And bear in mind, this was a little Swedish group of two musical couples singing showtunes in funny outfits, a group that didn’t even have a name when they first started performing together (hence my spelling of ABBA in all capitals – the name is simply an acronym of the first names of the group’s members: Agneta, Björn, Benny, and Anni-Frid). Now they are part of our collective consciousness. Some rise.
But there is more to the ABBA recipe than grim subject matter, properly considered. The melodies are beautiful, catchy and a great many are very very sad: pay close attention to the wailing, work-a-lousy-job-and-give-your-all-on-Friday-night intro of Dancing Queen, which your present author had to spend a moment or two even figuring out what the dominant melodic instrument was (my best guess is actually a combination: a soprano saxophone or oboe, together with a shameless-grade-reverb volume-down choir backing – the voice is oddly human but also oddly tinny and thin). This, coupled with the narrative lyrics with a diamond-drill focus on the tests and trials of the insignificant little, gives an ABBA classic their true essence – the intolerability that is perhaps an essential feature of beauty itself.

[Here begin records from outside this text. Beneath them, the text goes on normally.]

import Literature.Geometry.ComplexAnalytic.EvenQuarticWeierstrassBifurcation
import HarnessLib

/-!
# Critical zeros of `(u⁴ + λ₁u² + λ₂)·unit` on the two branches of `Σ(B₂)`: one double zero at `u = 0` on `λ₂ = 0`,
# a symmetric pair `±u₀` of double zeros on `4λ₂ = λ₁²` — with non-vanishing second derivative (AGZV II §5.2)

Family `hodge`, layer `Literature/Geometry/ComplexAnalytic`, sequel of `EvenQuarticWeierstrassBifurcation` (an even
holomorphic `f(μ, u)` of order four in `u` is `Q_μ(u)·U(μ, u)` with `Q_μ = u⁴ + λ₁(μ)u² + λ₂(μ) = F̂(·, λ(μ))` and `U`
zero-free).  Written by the prover seat `hodge-nonav-19716-p2` (g8, cell `hodge-nonav`) for programme B2-BIF (the
bifurcation half `IsSymmetricA3Bifurcation` of the binder hB2 `picardLefschetz_symmetricA3` of crux K1-B,
`Summits/HodgeConjecture/HodgeConjecture/Theses/SignSymmetricPowers.lean`, stmt-HodgeConjecture-19716): the NODE COUNT of
the two singular members of the symmetric `A₃` unfolding ("`b = 0` has one node at `e_j`, `b = ψ(a)` two nodes exchanged
by the involution") and their NON-DEGENERACY (the second `u`-derivative of the reduced function — the Schur complement
of the eliminated block in the affine Hessian, `HodgeTheory/OrdinaryDoublePointSliceCriterion` — is non-zero) are read
off the polynomial `F̂(·, λ)` of AGZV II §5.2:

* `eval_derivative_derivative_hatB₂` — `F̂'' = 12ŷ² + 2λ₁`;
* `critical_zero_iff_hatB₂` — on the polydisc, `f(μ, u) = 0 = ∂ᵤf(μ, u)` iff `F̂(u) = 0 = F̂'(u)` for `F̂ = F̂(·, λ(μ))`;
* `iteratedDeriv_two_eq_of_double_root` — at a double root `u₀` of a polynomial `Q`, a function `g = Q·V` (`V`
  holomorphic) has `g''(u₀) = Q''(u₀)·V(u₀)`;
* `critical_zeros_axis` — on the branch `λ₂(μ) = 0` with `∂ᵤ²f(μ, 0) ≠ 0`: `λ₁(μ) ≠ 0`, `4λ₂ ≠ λ₁²`, and the only
  critical zero of `f(μ, ·)` in the disc is `u = 0` (AGZV II: the member `λ₂ = 0`, `λ₁ ≠ 0` of `B₂` has ONE critical
  point with critical value zero on the boundary);
* `critical_zeros_branch` — on the branch `4λ₂(μ) = λ₁(μ)²` with `λ₂(μ) ≠ 0`: the critical zeros of `f(μ, ·)` in the
  disc are exactly a pair `±u₀`, `u₀ ≠ 0` (`u₀² = -λ₁/2`), and `∂ᵤ²f(μ, ±u₀) ≠ 0` (the member `λ₁² = 4λ₂` has a PAIR of
  non-degenerate critical points exchanged by the involution).

## References
* [ArnoldGuseinzadeVarchenko2012] V. I. Arnold, S. M. Gusein-Zade, A. N. Varchenko, *Singularities of Differentiable
  Maps, Volume 2*, Birkhäuser 2012, Part I §5.2 (pp. 132–133 of the held text, fig. 48).
-/

noncomputable section

open Polynomial Metric Set Filter Complex
open scoped Topology
open Literature.Analysis.Complex Literature.Analysis.Complex.SCV

namespace Literature.Geometry.ComplexAnalytic

namespace BoundarySingularity

/-- `F̂''(ŷ) = 12ŷ² + 2λ₁`. [cite: ArnoldGuseinzadeVarchenko2012, Part I §5.2 (held text chunk p0132)] -/
theorem eval_derivative_derivative_hatB₂ (l : Fin 2 → ℂ) (y : ℂ) :
    (derivative (derivative (hatB₂ l))).eval y = 12 * y ^ 2 + 2 * l 0 := by
  simp [hatB₂]
  ring

/-- **Second derivative at a double root.**  If `g = Q·V` on an open set `s` with `Q` a polynomial and `V` holomorphic,
then at a double root `u₀ ∈ s` of `Q` (`Q(u₀) = Q'(u₀) = 0`): `g''(u₀) = Q''(u₀)·V(u₀)`. [folklore]
[cite: ArnoldGuseinzadeVarchenko2012, Part I §5.2] -/
theorem iteratedDeriv_two_eq_of_double_root {g V : ℂ → ℂ} {Q : ℂ[X]} {s : Set ℂ} (hs : IsOpen s)
    (hV : DifferentiableOn ℂ V s) (hg : ∀ u ∈ s, g u = Q.eval u * V u) {u₀ : ℂ} (hu₀ : u₀ ∈ s)
    (hQ0 : Q.eval u₀ = 0) (hQ1 : (derivative Q).eval u₀ = 0) :
    iteratedDeriv 2 g u₀ = (derivative (derivative Q)).eval u₀ * V u₀ := by
  have hVan : AnalyticOnNhd ℂ V s := hV.analyticOnNhd hs
  have hV'd : DifferentiableOn ℂ (deriv V) s := (hVan.deriv).differentiableOn
  -- first derivative on `s`
  have h1 : ∀ u ∈ s, HasDerivAt g ((derivative Q).eval u * V u + Q.eval u * deriv V u) u := by
    intro u hu
    have hVu : HasDerivAt V (deriv V u) u := (hV.differentiableAt (hs.mem_nhds hu)).hasDerivAt
    have h := (Q.hasDerivAt u).mul hVu
    refine h.congr_of_eventuallyEq ?_
    filter_upwards [hs.mem_nhds hu] with v hv
    exact hg v hv
  have h1' : deriv g =ᶠ[𝓝 u₀] fun u => (derivative Q).eval u * V u + Q.eval u * deriv V u := by
    filter_upwards [hs.mem_nhds hu₀] with u hu
    exact (h1 u hu).deriv
  -- second derivative at `u₀`
  have hVu₀ : HasDerivAt V (deriv V u₀) u₀ := (hV.differentiableAt (hs.mem_nhds hu₀)).hasDerivAt
  have hV'u₀ : HasDerivAt (deriv V) (deriv (deriv V) u₀) u₀ := (hV'd.differentiableAt (hs.mem_nhds hu₀)).hasDerivAt
  have h2 : HasDerivAt (fun u => (derivative Q).eval u * V u + Q.eval u * deriv V u)
      ((derivative (derivative Q)).eval u₀ * V u₀ + (derivative Q).eval u₀ * deriv V u₀ +
        ((derivative Q).eval u₀ * deriv V u₀ + Q.eval u₀ * deriv (deriv V) u₀)) u₀ :=
    (((derivative Q).hasDerivAt u₀).mul hVu₀).add ((Q.hasDerivAt u₀).mul hV'u₀)
  rw [show (2 : ℕ) = 1 + 1 from rfl, iteratedDeriv_succ, iteratedDeriv_one, h1'.deriv_eq, h2.deriv, hQ0, hQ1]
  ring

variable {f : (ℂ × ℂ) × ℂ → ℂ} {ε ρ : ℝ} {l₁ l₂ : ℂ × ℂ → ℂ} {U : (ℂ × ℂ) × ℂ → ℂ}

/-- **Critical zeros of `f(μ, ·)` are the critical zeros of `F̂(·, λ(μ))`** on the disc `|u| < ρ` (`U` zero-free).
[cite: ArnoldGuseinzadeVarchenko2012, Part I §5.2 (held text chunk p0132)] -/
theorem critical_zero_iff_hatB₂ (hUd : DifferentiableOn ℂ U (ball (0 : ℂ × ℂ) ε ×ˢ ball (0 : ℂ) ρ))
    (hUne : ∀ p ∈ ball (0 : ℂ × ℂ) ε ×ˢ ball (0 : ℂ) ρ, U p ≠ 0)
    (hfact : ∀ p ∈ ball (0 : ℂ × ℂ) ε ×ˢ ball (0 : ℂ) ρ, f p = (p.2 ^ 4 + l₁ p.1 * p.2 ^ 2 + l₂ p.1) * U p)
    {μ : ℂ × ℂ} (hμ : μ ∈ ball (0 : ℂ × ℂ) ε) {u : ℂ} (hu : u ∈ ball (0 : ℂ) ρ) :
    (f (μ, u) = 0 ∧ deriv (fun u => f (μ, u)) u = 0) ↔
      ((hatB₂ ![l₁ μ, l₂ μ]).eval u = 0 ∧ (derivative (hatB₂ ![l₁ μ, l₂ μ])).eval u = 0) := by
  set Q : ℂ[X] := hatB₂ ![l₁ μ, l₂ μ] with hQ
  have hQeval : ∀ v, Q.eval v = v ^ 4 + l₁ μ * v ^ 2 + l₂ μ := fun v => by rw [hQ, eval_hatB₂_eq]; rfl
  have hVd : DifferentiableOn ℂ (fun v => U (μ, v)) (ball 0 ρ) :=
    hUd.comp ((differentiableOn_const _).prodMk differentiableOn_id) fun v hv => mk_mem_prod hμ hv
  have hg : ∀ v ∈ ball (0 : ℂ) ρ, f (μ, v) = Q.eval v * U (μ, v) := fun v hv => by
    rw [hfact (μ, v) (mk_mem_prod hμ hv), hQeval]
  have hderiv : deriv (fun v => f (μ, v)) u = (derivative Q).eval u * U (μ, u) + Q.eval u * deriv (fun v => U (μ, v)) u := by
    have hVu : HasDerivAt (fun v => U (μ, v)) (deriv (fun v => U (μ, v)) u) u :=
      (hVd.differentiableAt (isOpen_ball.mem_nhds hu)).hasDerivAt
    have h := (Q.hasDerivAt u).mul hVu
    have h' : HasDerivAt (fun v => f (μ, v)) ((derivative Q).eval u * U (μ, u) + Q.eval u * deriv (fun v => U (μ, v)) u) u := by
      refine h.congr_of_eventuallyEq ?_
      filter_upwards [isOpen_ball.mem_nhds hu] with v hv
      exact hg v hv
    exact h'.deriv
  have hU0 : U (μ, u) ≠ 0 := hUne (μ, u) (mk_mem_prod hμ hu)
  constructor
  · rintro ⟨h0, h1⟩
    have hQ0 : Q.eval u = 0 := by
      rw [hg u hu] at h0
      exact (mul_eq_zero.1 h0).resolve_right hU0
    refine ⟨hQ0, ?_⟩
    rw [hderiv, hQ0, zero_mul, add_zero] at h1
    exact (mul_eq_zero.1 h1).resolve_right hU0
  · rintro ⟨h0, h1⟩
    refine ⟨by rw [hg u hu, h0, zero_mul], ?_⟩
    rw [hderiv, h0, h1, zero_mul, zero_mul, add_zero]

/-- **Second `u`-derivative of `f(μ, ·)` at a critical zero** `u₀` in the disc: `∂ᵤ²f(μ, u₀) = F̂''(u₀)·U(μ, u₀)`.
[cite: ArnoldGuseinzadeVarchenko2012, Part I §5.2] -/
theorem iteratedDeriv_two_eq_at_critical_zero (hUd : DifferentiableOn ℂ U (ball (0 : ℂ × ℂ) ε ×ˢ ball (0 : ℂ) ρ))
    (hfact : ∀ p ∈ ball (0 : ℂ × ℂ) ε ×ˢ ball (0 : ℂ) ρ, f p = (p.2 ^ 4 + l₁ p.1 * p.2 ^ 2 + l₂ p.1) * U p)
    {μ : ℂ × ℂ} (hμ : μ ∈ ball (0 : ℂ × ℂ) ε) {u₀ : ℂ} (hu₀ : u₀ ∈ ball (0 : ℂ) ρ)
    (hQ0 : (hatB₂ ![l₁ μ, l₂ μ]).eval u₀ = 0) (hQ1 : (derivative (hatB₂ ![l₁ μ, l₂ μ])).eval u₀ = 0) :
    iteratedDeriv 2 (fun u => f (μ, u)) u₀ = (12 * u₀ ^ 2 + 2 * l₁ μ) * U (μ, u₀) := by
  have hVd : DifferentiableOn ℂ (fun v => U (μ, v)) (ball 0 ρ) :=
    hUd.comp ((differentiableOn_const _).prodMk differentiableOn_id) fun v hv => mk_mem_prod hμ hv
  have hg : ∀ v ∈ ball (0 : ℂ) ρ, f (μ, v) = (hatB₂ ![l₁ μ, l₂ μ]).eval v * U (μ, v) := fun v hv => by
    rw [hfact (μ, v) (mk_mem_prod hμ hv), eval_hatB₂_eq]; rfl
  rw [iteratedDeriv_two_eq_of_double_root isOpen_ball hVd hg hu₀ hQ0 hQ1, eval_derivative_derivative_hatB₂]
  rfl

/-- **The axis branch: one critical zero, at `u = 0`, non-degenerate.**  In the situation of
`exists_even_quartic_preparation`, at a parameter `μ` with `λ₂(μ) = 0` (the branch `β = 0`) and `∂ᵤ²f(μ, 0) ≠ 0`:
`λ₁(μ) ≠ 0`, `μ` is NOT on the other branch (`4λ₂(μ) ≠ λ₁(μ)²`), and `u = 0` is the only critical zero of `f(μ, ·)` in
the disc (`F̂ = ŷ²(ŷ² + λ₁)`: the roots `ŷ² = -λ₁` are simple).  [cite: ArnoldGuseinzadeVarchenko2012, Part I §5.2 (held text chunks p0132–p0133)] -/
theorem critical_zeros_axis (hρ : 0 < ρ) (hUd : DifferentiableOn ℂ U (ball (0 : ℂ × ℂ) ε ×ˢ ball (0 : ℂ) ρ))
    (hUne : ∀ p ∈ ball (0 : ℂ × ℂ) ε ×ˢ ball (0 : ℂ) ρ, U p ≠ 0)
    (hfact : ∀ p ∈ ball (0 : ℂ × ℂ) ε ×ˢ ball (0 : ℂ) ρ, f p = (p.2 ^ 4 + l₁ p.1 * p.2 ^ 2 + l₂ p.1) * U p)
    {μ : ℂ × ℂ} (hμ : μ ∈ ball (0 : ℂ × ℂ) ε) (hax : l₂ μ = 0) (hne : iteratedDeriv 2 (fun u => f (μ, u)) 0 ≠ 0) :
    l₁ μ ≠ 0 ∧ ¬ (4 * l₂ μ = l₁ μ ^ 2) ∧
      ∀ u ∈ ball (0 : ℂ) ρ, (f (μ, u) = 0 ∧ deriv (fun u => f (μ, u)) u = 0) ↔ u = 0 := by
  have h0 : (0 : ℂ) ∈ ball (0 : ℂ) ρ := mem_ball_self hρ
  have hQ0 : (hatB₂ ![l₁ μ, l₂ μ]).eval 0 = 0 := by simp [eval_hatB₂_eq, hax]
  have hQ1 : (derivative (hatB₂ ![l₁ μ, l₂ μ])).eval 0 = 0 := by simp [eval_derivative_hatB₂]
  have h2 := iteratedDeriv_two_eq_at_critical_zero hUd hfact hμ h0 hQ0 hQ1
  have hl₁ : l₁ μ ≠ 0 := by
    intro h
    rw [h2, h] at hne
    exact hne (by ring)
  refine ⟨hl₁, fun h => hl₁ (pow_eq_zero_iff two_ne_zero |>.1 (by rw [← h, hax, mul_zero])), fun u hu => ?_⟩
  rw [critical_zero_iff_hatB₂ hUd hUne hfact hμ hu, eval_hatB₂_eq, eval_derivative_hatB₂]
  simp only [Matrix.cons_val_zero, Matrix.cons_val_one, hax, add_zero]
  constructor
  · rintro ⟨hq, hq'⟩
    by_contra hu0
    have h3 : 2 * u ^ 2 + l₁ μ = 0 := by
      rcases mul_eq_zero.1 hq' with h | h
      · exact absurd (by simpa using h) hu0
      · exact h
    have h4 : u ^ 2 * (u ^ 2 + l₁ μ) = 0 := by linear_combination hq
    rcases mul_eq_zero.1 h4 with h | h
    · exact hu0 (pow_eq_zero_iff two_ne_zero |>.1 h)
    · apply hl₁
      linear_combination 2 * h - h3
  · rintro rfl
    simp

/-- **The second branch: a symmetric pair `±u₀` of non-degenerate critical zeros.**  In the situation of
`exists_even_quartic_preparation`, at a parameter `μ` with `4λ₂(μ) = λ₁(μ)²` and `λ₂(μ) ≠ 0` (the branch `β = φ(α)`,
`β ≠ 0`): the critical zeros of `f(μ, ·)` in the disc are exactly `u₀` and `-u₀` for some `u₀ ≠ 0` (`u₀² = -λ₁/2`),
and `∂ᵤ²f(μ, ±u₀) = -4λ₁(μ)·U ≠ 0`. [cite: ArnoldGuseinzadeVarchenko2012, Part I §5.2 fig. 48 (held text chunks p0132–p0133)] -/
theorem critical_zeros_branch (hUd : DifferentiableOn ℂ U (ball (0 : ℂ × ℂ) ε ×ˢ ball (0 : ℂ) ρ))
    (hUne : ∀ p ∈ ball (0 : ℂ × ℂ) ε ×ˢ ball (0 : ℂ) ρ, U p ≠ 0)
    (hfact : ∀ p ∈ ball (0 : ℂ × ℂ) ε ×ˢ ball (0 : ℂ) ρ, f p = (p.2 ^ 4 + l₁ p.1 * p.2 ^ 2 + l₂ p.1) * U p)
    (hroots : ∀ μ ∈ ball (0 : ℂ × ℂ) ε, ∀ u : ℂ, u ^ 4 + l₁ μ * u ^ 2 + l₂ μ = 0 → u ∈ ball (0 : ℂ) ρ)
    {μ : ℂ × ℂ} (hμ : μ ∈ ball (0 : ℂ × ℂ) ε) (hbr : 4 * l₂ μ = l₁ μ ^ 2) (hl₂ : l₂ μ ≠ 0) :
    ∃ u₀ : ℂ, u₀ ≠ 0 ∧ u₀ ∈ ball (0 : ℂ) ρ ∧ -u₀ ∈ ball (0 : ℂ) ρ ∧
      (∀ u ∈ ball (0 : ℂ) ρ, (f (μ, u) = 0 ∧ deriv (fun u => f (μ, u)) u = 0) ↔ (u = u₀ ∨ u = -u₀)) ∧
      iteratedDeriv 2 (fun u => f (μ, u)) u₀ ≠ 0 ∧ iteratedDeriv 2 (fun u => f (μ, u)) (-u₀) ≠ 0 := by
  have hl₁ : l₁ μ ≠ 0 := by
    intro h; apply hl₂
    have : 4 * l₂ μ = 0 := by rw [hbr, h]; ring
    linear_combination this / 4
  obtain ⟨u₀, hu₀⟩ := IsAlgClosed.exists_pow_nat_eq (-(l₁ μ) / 2) two_pos
  have hu₀ne : u₀ ≠ 0 := by
    rintro rfl
    apply hl₁
    have : -(l₁ μ) / 2 = 0 := by rw [← hu₀]; simp
    linear_combination -2 * this
  -- `±u₀` are critical zeros of `F̂`
  have hcrit : ∀ u, u ^ 2 = -(l₁ μ) / 2 →
      (hatB₂ ![l₁ μ, l₂ μ]).eval u = 0 ∧ (derivative (hatB₂ ![l₁ μ, l₂ μ])).eval u = 0 := by
    intro u hu
    rw [eval_hatB₂_eq, eval_derivative_hatB₂]
    simp only [Matrix.cons_val_zero, Matrix.cons_val_one]
    constructor
    · have : u ^ 4 = (u ^ 2) ^ 2 := by ring
      rw [this, hu]
      linear_combination hbr / 4
    · rw [hu]; ring
  have hsq₀ : u₀ ^ 2 = -(l₁ μ) / 2 := hu₀
  have hsq₁ : (-u₀) ^ 2 = -(l₁ μ) / 2 := by rw [neg_sq, hu₀]
  have hmem : ∀ u, u ^ 2 = -(l₁ μ) / 2 → u ∈ ball (0 : ℂ) ρ := fun u hu =>
    hroots μ hμ u (by
      have h := (hcrit u hu).1
      rw [eval_hatB₂_eq] at h
      simpa using h)
  have hsecond : ∀ u, u ^ 2 = -(l₁ μ) / 2 → iteratedDeriv 2 (fun u => f (μ, u)) u ≠ 0 := by
    intro u hu
    rw [iteratedDeriv_two_eq_at_critical_zero hUd hfact hμ (hmem u hu) (hcrit u hu).1 (hcrit u hu).2, hu]
    have hU : U (μ, u) ≠ 0 := hUne (μ, u) (mk_mem_prod hμ (hmem u hu))
    have : (12 * (-l₁ μ / 2) + 2 * l₁ μ) = -4 * l₁ μ := by ring
    rw [this]
    exact mul_ne_zero (mul_ne_zero (by norm_num) hl₁) hU
  refine ⟨u₀, hu₀ne, hmem u₀ hsq₀, hmem (-u₀) hsq₁, fun u hu => ?_, hsecond u₀ hsq₀, hsecond (-u₀) hsq₁⟩
  rw [critical_zero_iff_hatB₂ hUd hUne hfact hμ hu]
  constructor
  · rintro ⟨hq, hq'⟩
    rw [eval_hatB₂_eq] at hq
    rw [eval_derivative_hatB₂] at hq'
    simp only [Matrix.cons_val_zero, Matrix.cons_val_one] at hq hq'
    have hu0 : u ≠ 0 := by
      rintro rfl
      apply hl₂
      simpa using hq
    have h3 : 2 * u ^ 2 + l₁ μ = 0 := by
      rcases mul_eq_zero.1 hq' with h | h
      · exact absurd (by simpa using h) hu0
      · exact h
    have hsq : u ^ 2 = u₀ ^ 2 := by rw [hsq₀]; linear_combination h3 / 2
    exact sq_eq_sq_iff_eq_or_eq_neg.1 hsq
  · rintro (rfl | rfl)
    · exact hcrit _ hsq₀
    · exact hcrit _ hsq₁

end BoundarySingularity

end Literature.Geometry.ComplexAnalytic

end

Thoughts: true beauty is always painful to observe because finding something beautiful entails its desire. We desire beauty’s innermost essence, to have or possess or come close to, but can never truly have it because beauty is something external to the self. In other words, to find something beautiful is to recognise that that something is not me, the observer (though it can be an image of the self – but all images are external, possibly), and to truly have it would be to become merged with it. It is like a kitten we want to squeeze to death because of its cuteness – really having it, forever and ever, would destroy its externality and thus its very essence. Beauty is the great tragedy of art – it is the ultimate problem of coming closer but never reaching. Beauty is so desirable as to be uncomfortable. And so is ABBA GOLD.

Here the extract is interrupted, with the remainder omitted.